In distributed systems, you cannot simply assume that time on one machine will be the same as time on other machines.

Introduction to Distributed Systems

Sriram R — Wed, 15 Feb 2023 16:54:25 +0000

What's a Distributed System?

A distributed system is a system whose components are on different computers connected by a network. These computers send messages to each other to talk to each other and coordinate their actions.

Components of a Distributed System

Nodes - The various components that comprise a distributed system
Network: The way that the nodes of Distributed Systems talk to each other

Why do we need Distributed Systems?

Performance

There are limits to what a single node can do. Each machine has hardware-based limits.
We can scale up the hardware of a machine by adding more RAM and CPU, but it gets very expensive after a certain point to improve the performance of a single computer.

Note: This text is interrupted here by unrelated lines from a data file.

import Summits.ValiantsHypothesis.ValiantsHypothesis.Theorems.KPlusLogSqLawTropicalBToeplitzTilings

/-!
# Route `KPlusLogSqLaw`, crux `TropicalB` — linear Toeplitz instances: the UNIT ROUNDING REGIME carries at most two optima

HONEST FRAMING.  Helper toward the registered stubs `stub_tropThin` / `stub_tropFat` of
`Cruxes/TropicalB/Lines/birth.lean` (crux `Summit.ValiantsHypothesis.ValiantsHypothesis.Theses.KPlusLogSqLaw.TropicalB`,
ledger item `stmt-ValiantsHypothesis-19771`, route `KPlusLogSqLaw`; cell `pub-symmetroid`, seat `val-sym-trop-p3`,
2026-08-26).  First instance of the ROUNDING regime of the cell's Conjecture T (bound `Φ` on pairwise distinct unique
optima of a LINEAR Toeplitz parametric assignment instance = hypothesis of `toeplitz_chain_le_of_linearBound`,
`…TropicalBToeplitzReduction`; TIGHT slopes are `…TropicalBToeplitzTwoPhase`).  Nothing here bounds `Φ` in general,
nothing bounds `TropicalB` for general designs, and nothing bears on `KPlusLogSqLaw`, `MatrixDescartes` or `VP ≠ VNP`.

THE REGIME.  At a slope `θ` the instance `(ψ, α)` is in the `(1, −1)` regime when a Lagrangian certificate
`δ ↦ L·(θ ψ(δ) + α(δ)) − Λ·δ ≤ Mx` (`L > 0`) holds on all entries with equality at `δ = 1` and at `δ = −1`: the two-point
relaxation of the Toeplitz assignment problem straddles `0` with the pair `(1, −1)`.  At EVEN size it is tight (the
adjacent-transposition tiling realises it: `toeplitz_unitRegime_even`); at ODD size `2 ∤ m` and no permutation has all
displacements in `{1, −1}` — a ROUNDING slope, the first one in every instance where it occurs.

THE RESULT.  `toeplitz_unitRegime_opt_eq_rotation`: at odd size `n + 1` (`n` even), a permutation that is the unique
maximiser among all permutations at a slope in the `(1, −1)` regime is the ROTATION by `+1` or by `−1`; hence
(`toeplitz_unitRegime_card_le_two`) along any chain at most two indices lie in this regime.  So the unit rounding regime is
as poor as a tight one — and its optima are NOT «blocks plus a local defect» (those tie with their translates) but the two
rigid global cycles.

THE PROOF (penalty form).  With `pen(δ) = Mx − (L·w_θ(δ) − Λ δ) ≥ 0`, vanishing at `±1`, one has
`L·W_θ(σ) = (n+1)·Mx − Σ_b pen(σ b − b)` (displacements sum to `0`), so the unique maximiser `τ` is the unique minimiser
of the total penalty, and two DISTINCT competitors with the same total penalty `c` force `Pen(τ) < c`; since every term is
`≥ 0`, `Pen(τ) < pen(d)` forbids the displacement `d` in `τ`.  Competitors (explicit permutations, `…TropicalBToeplitzTilings`):
`exists_tiling_fix_first` / `exists_tiling_fix_last` (one fixed point, the rest adjacent transpositions: penalty `pen 0`)
and, for even `j` with `2 ≤ j ≤ n − 2`, `exists_rotTiling_first` / `exists_rotTiling_last` (a block of length `j + 1`
rotated by `+1` at either end, the rest adjacent transpositions: penalty `pen(−j)`) together with their inverses (penalty
`pen(+j)`).  So `τ` has no displacement `0`, `±2`, …, `±(n−2)`; a displacement `∓n` sits at an end and costs
`pen(∓n) = Pen(rotation by ±1)`, forcing `τ` to be that rotation by uniqueness; otherwise all `n + 1` displacements of `τ`
are odd, and an odd number of odd integers does not sum to `0`.

References: folklore (Lagrangian penalties; domination by equal-penalty pairs; parity); `sum_displacement_eq_zero`
(`…TropicalBToeplitzAffineWrap`), `toeplitz_twoPhase_opt_eq_of_pair`, `exists_perm_two_displacements`
(`…TropicalBToeplitzTwoPhase`); desk ruling R1427 (c) «next file = rounding slopes».
-/

set_option linter.dupNamespace false
set_option autoImplicit false

namespace Summit.ValiantsHypothesis.ValiantsHypothesis.Theorems.KPlusLogSqLaw

open scoped BigOperators
open Finset

section UnitRegime

variable {n : ℕ}

/-- In `Fin (n+1)`, adding `Fin.last n` (that is, `−1`) to a nonzero element lowers its value by one. [folklore] -/
theorem val_add_last_of_ne_zero (b : Fin (n + 1)) (hb : (b : ℕ) ≠ 0) :
    ((b + Fin.last n : Fin (n + 1)) : ℕ) = (b : ℕ) - 1 := by
  rw [Fin.val_add, Fin.val_last]
  have hb' := b.isLt
  have : (b : ℕ) + n = ((b : ℕ) - 1) + (n + 1) := by omega
  rw [this, Nat.add_mod_right, Nat.mod_eq_of_lt (by omega)]

/-- **The unit rounding regime of a linear Toeplitz instance (odd size): a unique optimum is a unit rotation.**
Size `n + 1` with `n` EVEN.  Suppose the slope `θ` lies in the `(1, −1)` regime: for some `L > 0`, `Λ`, `Mx` the Lagrangian
function `δ ↦ L·(θ ψ(δ) + α(δ)) − Λ·δ` is `≤ Mx` on every entry and `= Mx` at `δ = 1` and at `δ = −1` (the two-point
relaxation straddles `0` with the pair `(1, −1)`; since `2 ∤ n + 1` no permutation has all displacements in `{1, −1}`:
a ROUNDING slope).  If `τ` is the unique maximiser of `W_θ` among all permutations, then `τ` is the rotation by `+1` or
the rotation by `−1`.  Proof: penalties `pen = Mx − (L w − Λ δ) ≥ 0` vanish at `±1` and `L·W = (n+1)·Mx − Σ pen`, so `τ`
is the unique minimiser of the total penalty; the pairs of distinct equal-penalty competitors `exists_tiling_fix_first` /
`exists_tiling_fix_last` (penalty `pen 0`) and `exists_rotTiling_first` / `exists_rotTiling_last` and their inverses
(penalty `pen (∓j)`, `j` even, `2 ≤ j ≤ n − 2`) forbid the displacements `0` and `∓j` in `τ`; a displacement `∓n` forces
`τ` to be the corresponding unit rotation (same penalty, uniqueness); otherwise all `n + 1` displacements of `τ` are odd
and cannot sum to `0`. [folklore] -/
theorem toeplitz_unitRegime_opt_eq_rotation (hn : Even n) (ψ α : ℤ → ℤ) (θ L Λ Mx : ℤ) (hL : 0 < L)
    (hmax : ∀ a b : Fin (n + 1), L * (θ * ψ ((a : ℤ) - b) + α ((a : ℤ) - b)) - Λ * ((a : ℤ) - b) ≤ Mx)
    (h1 : L * (θ * ψ 1 + α 1) - Λ * 1 = Mx) (h1' : L * (θ * ψ (-1) + α (-1)) - Λ * (-1) = Mx)
    (τ : Equiv.Perm (Fin (n + 1)))
    (huniq : ∀ σ : Equiv.Perm (Fin (n + 1)), σ ≠ τ →
      ∑ b, (θ * ψ ((σ b : ℤ) - b) + α ((σ b : ℤ) - b)) < ∑ b, (θ * ψ ((τ b : ℤ) - b) + α ((τ b : ℤ) - b))) :
    τ = Equiv.addRight 1 ∨ τ = Equiv.addRight (Fin.last n) := by
  rcases Nat.eq_zero_or_pos n with hn0 | hnpos
  · subst hn0
    left
    exact Equiv.ext fun b => Fin.ext (by
      have h1 := (τ b).isLt
      have h2 := ((Equiv.addRight (1 : Fin (0 + 1))) b).isLt
      omega)
  have h2n : 2 ≤ n := by obtain ⟨k, hk⟩ := hn; omega
  -- the penalty
  set pen : ℤ → ℤ := fun δ => Mx - (L * (θ * ψ δ + α δ) - Λ * δ) with hpen
  have pen_nonneg : ∀ a b : Fin (n + 1), 0 ≤ pen ((a : ℤ) - b) := by
    intro a b; simp only [hpen]; linarith [hmax a b]
  have pen_one : pen 1 = 0 := by simp only [hpen]; linarith
  have pen_neg_one : pen (-1) = 0 := by simp only [hpen]; linarith
  -- `L · W σ = (n+1) · Mx − Σ pen`
  have key : ∀ σ : Equiv.Perm (Fin (n + 1)), L * ∑ b, (θ * ψ ((σ b : ℤ) - b) + α ((σ b : ℤ) - b)) =
      ∑ _b : Fin (n + 1), Mx - ∑ b, pen ((σ b : ℤ) - b) := by
    intro σ
    have h0 := sum_displacement_eq_zero σ
    have e2 : ∀ b : Fin (n + 1), L * (θ * ψ ((σ b : ℤ) - b) + α ((σ b : ℤ) - b)) =
        Mx - pen ((σ b : ℤ) - b) + Λ * ((σ b : ℤ) - b) := fun b => by simp only [hpen]; ring
    rw [mul_sum, sum_congr rfl (fun b _ => e2 b), sum_add_distrib, sum_sub_distrib, ← mul_sum, h0, mul_zero,
      add_zero]
  -- `τ` is the unique minimiser of the total penalty
  have hPen : ∀ σ : Equiv.Perm (Fin (n + 1)), σ ≠ τ →
      ∑ b, pen ((τ b : ℤ) - b) < ∑ b, pen ((σ b : ℤ) - b) := by
    intro σ hσ
    have h := mul_lt_mul_of_pos_left (huniq σ hσ) hL
    rw [key σ, key τ] at h
    linarith
  have hPen_ge : ∀ b, pen ((τ b : ℤ) - b) ≤ ∑ b, pen ((τ b : ℤ) - b) :=
    fun b => single_le_sum (f := fun b => pen ((τ b : ℤ) - b)) (fun b _ => pen_nonneg (τ b) b) (mem_univ b)
  -- two distinct competitors with the same penalty `c` force `Pen τ < c`
  have hdom : ∀ σ₁ σ₂ : Equiv.Perm (Fin (n + 1)), σ₁ ≠ σ₂ →
      ∑ b, pen ((σ₁ b : ℤ) - b) = ∑ b, pen ((σ₂ b : ℤ) - b) →
      ∑ b, pen ((τ b : ℤ) - b) < ∑ b, pen ((σ₁ b : ℤ) - b) := by
    intro σ₁ σ₂ hne heq
    by_cases h : σ₁ = τ
    · subst h
      have := hPen σ₂ (Ne.symm hne)
      rw [← heq] at this
      exact absurd this (lt_irrefl _)
    · exact hPen σ₁ h
  -- penalty of a permutation with all but one displacement in `{1, −1}`
  have pen_pm : ∀ x : ℤ, (x = 1 ∨ x = -1) → pen x = 0 := by
    rintro x (rfl | rfl)
    · exact pen_one
    · exact pen_neg_one
  have pen_single : ∀ (σ : Equiv.Perm (Fin (n + 1))) (b₀ : Fin (n + 1)),
      (∀ b : Fin (n + 1), b ≠ b₀ → ((σ b : ℤ) - b = 1 ∨ (σ b : ℤ) - b = -1)) →
      ∑ b, pen ((σ b : ℤ) - b) = pen ((σ b₀ : ℤ) - b₀) := by
    intro σ b₀ h
    exact sum_eq_single_of_mem b₀ (mem_univ _) fun b _ hb => pen_pm _ (h b hb)
  -- penalty of the inverse permutation: displacements are negated
  have pen_inv : ∀ σ : Equiv.Perm (Fin (n + 1)),
      ∑ b, pen ((σ.symm b : ℤ) - b) = ∑ a, pen (-((σ a : ℤ) - a)) := by
    intro σ
    rw [← Equiv.sum_comp σ (fun b => pen ((σ.symm b : ℤ) - b))]
    exact sum_congr rfl fun a _ => by rw [Equiv.symm_apply_apply]; ring_nf
  have pen_single_inv : ∀ (σ : Equiv.Perm (Fin (n + 1))) (b₀ : Fin (n + 1)),
      (∀ b : Fin (n + 1), b ≠ b₀ → ((σ b : ℤ) - b = 1 ∨ (σ b : ℤ) - b = -1)) →
      ∑ b, pen ((σ.symm b : ℤ) - b) = pen (-((σ b₀ : ℤ) - b₀)) := by
    intro σ b₀ h
    rw [pen_inv]
    refine sum_eq_single_of_mem b₀ (mem_univ _) fun b _ hb => pen_pm _ ?_
    rcases h b hb with e | e <;> rw [e] <;> norm_num
  -- STEP 1: displacement `0` is forbidden
  have no_zero : ∀ b, (τ b : ℤ) - b ≠ 0 := by
    obtain ⟨σ₁, h₁0, h₁⟩ := exists_tiling_fix_first hn
    obtain ⟨σ₂, h₂n, h₂⟩ := exists_tiling_fix_last hn
    have hP1 : ∑ b, pen ((σ₁ b : ℤ) - b) = pen 0 := by
      rw [pen_single σ₁ 0 fun b hb => h₁ b (fun h => hb (Fin.ext h))]
      simp [h₁0]
    have hP2 : ∑ b, pen ((σ₂ b : ℤ) - b) = pen 0 := by
      rw [pen_single σ₂ (Fin.last n) fun b hb => h₂ b (fun h => hb (Fin.ext (by rw [h, Fin.val_last])))]
      simp [h₂n, Fin.val_last]
    have hne : σ₁ ≠ σ₂ := by
      intro h
      have e := h₂ 0 (by simp; omega)
      rw [← h] at e
      simp [h₁0] at e
    have hlt := hdom σ₁ σ₂ hne (hP1.trans hP2.symm)
    rw [hP1] at hlt
    intro b hb
    have := hPen_ge b
    rw [hb] at this
    linarith
  -- STEP 2: even displacements `−j`, `+j` with `2 ≤ j ≤ n − 2` are forbidden
  have no_even : ∀ j : ℕ, Even j → 2 ≤ j → j + 2 ≤ n →
      ∀ b, (τ b : ℤ) - b ≠ -(j : ℤ) ∧ (τ b : ℤ) - b ≠ (j : ℤ) := by
    intro j hj h2j hjn
    obtain ⟨σ₁, h₁j, h₁⟩ := exists_rotTiling_first hn hj h2j hjn
    obtain ⟨σ₂, h₂n, h₂⟩ := exists_rotTiling_last hn hj h2j hjn
    let bj : Fin (n + 1) := ⟨j, by omega⟩
    have hne : σ₁ ≠ σ₂ := by
      intro h
      have e := h₂ bj (by simp [bj]; omega)
      rw [← h] at e
      have := h₁j bj rfl
      simp [this, bj] at e
      omega
    have hP1 : ∑ b, pen ((σ₁ b : ℤ) - b) = pen (-(j : ℤ)) := by
      rw [pen_single σ₁ bj fun b hb => h₁ b (fun h => hb (Fin.ext h))]
      rw [h₁j bj rfl]
      simp [bj]
    have hP2 : ∑ b, pen ((σ₂ b : ℤ) - b) = pen (-(j : ℤ)) := by
      rw [pen_single σ₂ (Fin.last n) fun b hb => h₂ b (fun h => hb (Fin.ext (by rw [h, Fin.val_last])))]
      rw [h₂n, Fin.val_last]
      push_cast [show j ≤ n by omega]
      ring_nf
    have hP1' : ∑ b, pen ((σ₁.symm b : ℤ) - b) = pen (j : ℤ) := by
      rw [pen_single_inv σ₁ bj fun b hb => h₁ b (fun h => hb (Fin.ext h)), h₁j bj rfl]
      simp [bj]
    have hP2' : ∑ b, pen ((σ₂.symm b : ℤ) - b) = pen (j : ℤ) := by
      rw [pen_single_inv σ₂ (Fin.last n) fun b hb => h₂ b (fun h => hb (Fin.ext (by rw [h, Fin.val_last]))),
        h₂n, Fin.val_last]
      push_cast [show j ≤ n by omega]
      ring_nf
    have hne' : σ₁.symm ≠ σ₂.symm := fun h => hne (by simpa using congrArg Equiv.symm h)
    have hlt := hdom σ₁ σ₂ hne (hP1.trans hP2.symm)
    have hlt' := hdom σ₁.symm σ₂.symm hne' (hP1'.trans hP2'.symm)
    rw [hP1] at hlt
    rw [hP1'] at hlt'
    intro b
    constructor
    · intro hb; have := hPen_ge b; rw [hb] at this; linarith
    · intro hb; have := hPen_ge b; rw [hb] at this; linarith
  -- STEP 3: a displacement `−n` (at the last position) forces the rotation by `+1`
  by_cases hA : ((τ (Fin.last n) : Fin (n + 1)) : ℕ) = 0
  · left
    by_contra hne
    have hρ : ∑ b, pen (((Equiv.addRight (1 : Fin (n + 1)) b : Fin (n + 1)) : ℤ) - b) = pen (-(n : ℤ)) := by
      rw [pen_single (Equiv.addRight 1) (Fin.last n) fun b hb => ?_]
      · simp [Fin.last_add_one, Fin.val_last]
      · left
        rw [Equiv.coe_addRight, Fin.val_add_one_of_lt (lt_of_le_of_ne (Fin.le_last b) hb)]
        push_cast; ring
    have hlt := hPen (Equiv.addRight 1) (Ne.symm hne)
    have hge := hPen_ge (Fin.last n)
    rw [Fin.val_last, hA] at hge
    simp only [CharP.cast_eq_zero, zero_sub] at hge
    rw [hρ] at hlt
    linarith
  -- STEP 4: a displacement `+n` (at position `0`) forces the rotation by `−1`
  by_cases hB : ((τ 0 : Fin (n + 1)) : ℕ) = n
  · right
    by_contra hne
    have hρ : ∑ b, pen (((Equiv.addRight (Fin.last n) b : Fin (n + 1)) : ℤ) - b) = pen (n : ℤ) := by
      rw [pen_single (Equiv.addRight (Fin.last n)) 0 fun b hb => ?_]
      · simp [Fin.val_last]
      · right
        have hb' : (b : ℕ) ≠ 0 := fun h => hb (Fin.ext h)
        rw [Equiv.coe_addRight, val_add_last_of_ne_zero b hb']
        have : 1 ≤ (b : ℕ) := Nat.one_le_iff_ne_zero.mpr hb'
        push_cast [this]; ring
    have hlt := hPen (Equiv.addRight (Fin.last n)) (Ne.symm hne)
    have hge := hPen_ge 0
    rw [hB] at hge
    simp only [Fin.val_zero, CharP.cast_eq_zero, sub_zero] at hge
    rw [hρ] at hlt
    linarith
  -- STEP 5: otherwise every displacement is odd, and `n + 1` odd numbers do not sum to `0`
  exfalso
  have hodd : ∀ b, ((τ b : ℤ) - b) % 2 = 1 := by
    intro b
    rcases Int.emod_two_eq_zero_or_one ((τ b : ℤ) - b) with he | ho
    · exfalso
      -- `d` is even, in `[−n, n]`, nonzero, not `±n`: so `2 ≤ |d| ≤ n − 2`
      have hτb := (τ b).isLt
      have hbb := b.isLt
      have hz := no_zero b
      have hAn : (τ b : ℤ) - b ≠ -(n : ℤ) := by
        intro h
        have hbn : (b : ℕ) = n := by omega
        have hτ0 : ((τ b : Fin (n + 1)) : ℕ) = 0 := by omega
        have : b = Fin.last n := Fin.ext (by rw [hbn, Fin.val_last])
        rw [this] at hτ0
        exact hA hτ0
      have hBn : (τ b : ℤ) - b ≠ (n : ℤ) := by
        intro h
        have hb0 : (b : ℕ) = 0 := by omega
        have hτn : ((τ b : Fin (n + 1)) : ℕ) = n := by omega
        have : b = 0 := Fin.ext hb0
        rw [this] at hτn
        exact hB hτn
      -- the even value `j = |d|`
      obtain ⟨k, hk⟩ := hn
      rcases le_or_gt 0 ((τ b : ℤ) - b) with hpos | hneg
      · have hj := (no_even (((τ b : ℤ) - b).toNat) ⟨((τ b : ℤ) - b).toNat / 2, by omega⟩ (by omega) (by omega) b).2
        exact hj (by omega)
      · have hj := (no_even ((b : ℤ) - (τ b : ℤ)).toNat ⟨((b : ℤ) - (τ b : ℤ)).toNat / 2, by omega⟩ (by omega) (by omega) b).1
        exact hj (by omega)
    · exact ho
  have hsum := sum_displacement_eq_zero τ
  have e : ∑ b, ((τ b : ℤ) - (b : ℤ)) = ∑ b : Fin (n + 1), (2 * (((τ b : ℤ) - b) / 2) + 1) :=
    sum_congr rfl fun b _ => by have := hodd b; omega
  rw [e, sum_add_distrib, ← mul_sum, sum_const, card_univ, Fintype.card_fin] at hsum
  simp only [nsmul_eq_mul, mul_one] at hsum
  obtain ⟨k, hk⟩ := hn
  push_cast at hsum
  omega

Instead, we can get the same results with fewer, less expensive machines.

Scalability

Most computer systems deal with information. They are in charge of storing and processing data.
Since a single machine's performance can only be scaled to a certain point, we need more than one machine to handle the amount of data we get today.
One computer won't be able to handle all of your requests.

With multiple machines, we'll be able to store and process data more efficiently by splitting them up.

Availability

Most services need to be available 24 hours a day, 7 days a week, which is a big challenge. Any time, a single machine can break down.
If your service goes down, you'll lose money right away.
If you store all of your data on a single machine, and that machine crashes, you lose all of your data.

To be highly available, we need multiple machines so that if one fails, we can quickly switch to another.

Difficulties Designing Distributed Systems

Network Asynchrony

Communication networks have a property called asynchrony, which says that there is no way to know how long it will take to transfer an event from one machine to another. Sometimes things can occur out of order.
This makes it hard to build systems that are spread out.

To understand better, let's take an example.
Let's say a user disliked a post on a social media site, but then realised they meant to like it and changed their vote.
Since the network is asynchronous, it's possible that the like was received and processed first.
The real goal was for the post to be liked, but since the messages were sent out of order and the dislike was the second message sent, the system marked the post as disliked.

Partial Failures

Failure of some components of your system is called "partial failure." If the application doesn't take this into account, it could lead to bad results.

For example, let's say you have multiple machines where your users' data is spread out, and you lose connection with one of them. Users whose data was stored on that machine will have to wait for it to come back up.

It also makes things much more complicated when we need to do atomic transactions while some nodes are down.

Concurrency

Concurrency is the ability to do more than one computation at a time, possibly on a single data set. This makes things more complicated because the two computations can mess with each other and cause bad results.

Measuring Correctness

How do we know that a system is correct or working as it should?
There are two main factors that determine whether a system is right or wrong:

Safety

A safety property says that something in the system must never happen.

If we think of a bicycle as a system, for example, the safety property says that the wheel must always be attached to the bike when it is running. If the wheel is taken off the cycle while it is running, bad things can happen.

Liveliness

A liveliness property defines something that must eventually occur in a system.

In the case of a bicycle system, the liveliness might mean that the bike should move when pedalled. The cycle should stop when breaks are applied.